Submitting GPLv3 and LGPLv3 for OSI inclusion.
Matthew Flaschen
matthew.flaschen at gatech.edu
Fri Jul 6 02:32:01 UTC 2007
Nils Labugt wrote:
> What about political (or religious) statements in a license as a form of
> discrimination?
A mere non-binding political statement can not violate OSD #6
I think most will agree that terms like "this license is
> granted to you only if you are a communist" or "you must agree with the
> following communist teachings" would discriminate
You may know this, but I want to be clear; this is a false analogy. The
GPL doesn't say anything like, "This license is granted to you only if
you hate software patents and love free software", even in the preamble.
, but what about a license that contains a lengthy preamble
incorporating The Communist
> Manifesto? I would certainly refuse to click on an "I agree" button
> after reading such a license, nor would I feel free to distribute my
> code under it, and I would thus feel discriminated against (not
> necessarily in a political sense, but in the sense of OSD #5).
This would not violate OSD #5 or 6, since the preamble is not legally
binding. IANAL, but I think at most the preamble could inform
interpretation of the terms of the license. But since the statement
about Communism isn't related to actual terms, I don't think it would be
used in interpretation.
> I realize that a statement like "States should not allow patents to
> restrict development and use of software on general-purpose
> computers..." in the GPLv3 preamble might seem like more of a truism to
> the great majority of (non-corporate) contributors to open source
> projects
And to most corporations (even ones that don't support open source!),
even if they can't talk about it as much.
> If a political statement about software patents is
> accepted, on what grounds could a statement about Guantanamo Bay be
> rejected?
It couldn't, at least not on pure OSD grounds. The preamble could say
"Allahu Akbar! We should destroy the Great Satan" and there still
wouldn't be a real OSD violation.
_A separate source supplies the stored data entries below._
set_option backward.isDefEq.respectTransparency false in
/-- The pointwise Hodge star is injective on `2`-forms at the origin (`⋆⋆ = 1` there). [folklore] -/
theorem hodgeStar_two_ne_zero (h : 1 + 1 + 0 = 2) {β : T (0 : ℂ) [⋀^Fin (1 + 1)]→L[ℝ] ℝ}
    (hβ : β ≠ 0) : hodgeStar (stdOrientation 0) h β ≠ 0 := by
  intro h0
  have key := hodgeStar_hodgeStar_holds (stdOrientation 0) h (show 0 + (1 + 1) = 2 by norm_num)
    β
  have h1 := congrArg (hodgeStar (stdOrientation 0) (show 0 + (1 + 1) = 2 by norm_num)) h0
  rw [key, map_zero] at h1
  simp at h1
  exact hβ h1

set_option backward.isDefEq.respectTransparency false in
/-- `d ⋆ d u (0) = dx ∧ dy ≠ 0`: `⋆ d u = (x / a) dy` is differentiable at the origin with
derivative `h ↦ (Re h) dy`, whose alternatisation is `Ω = dx ∧ dy`. [folklore] -/
theorem mextDeriv_hodgeStar_mextDeriv_u_apply_zero_ne (h : 0 + 1 + 1 = 2) :
    mextDeriv (MForm.hodgeStar stdOrientation h (mextDeriv (zeroForm u))) 0 ≠ 0 := by
  rw [hodgeStar_mextDeriv_u, mextDeriv_eq_extDeriv, extDeriv,
    (hasFDerivAt_fac_inv_mul_re.smul_const DY).fderiv]
  exact Ω_ne_zero

/-! ### The Laplacians of the three functions -/

/-- Junk harmonicity: if `⋆ d f` is differentiable nowhere then `Δ f = -⋆ d ⋆ d f = 0`. [folklore] -/
theorem hodgeLaplacian_zeroForm_eq_zero {f : ℂ → ℝ} (h : 0 + 2 = 2)
    (hf : ∀ (h' : 0 + 1 + 1 = 2) (p : ℂ),
      ¬ DifferentiableAt ℝ (flat (MForm.hodgeStar stdOrientation h' (mextDeriv (zeroForm f)))) p) :
    hodgeLaplacian stdOrientation 0 2 h (zeroForm f) = 0 := by
  simp only [hodgeLaplacian, mcoderiv]
  rw [mextDeriv_eq_zero_of_forall_not_differentiableAt (hf _), map_zero, smul_zero]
All of these statements are of course
bad ideas, because they make people uncomfortable and are not relevant
to the license; however, they're not OSD violations.
If the purpose of the preamble merely is to serve as a
> guidance for the interpretation of the license, rather than serving as a
> soapbox for FSF's political opinions, then it could have been formulated
> without including (explicit) political points of view.
The primary purpose of the GPL preamble is indeed to be a soapbox,
albeit a soapbox that should help explain the license.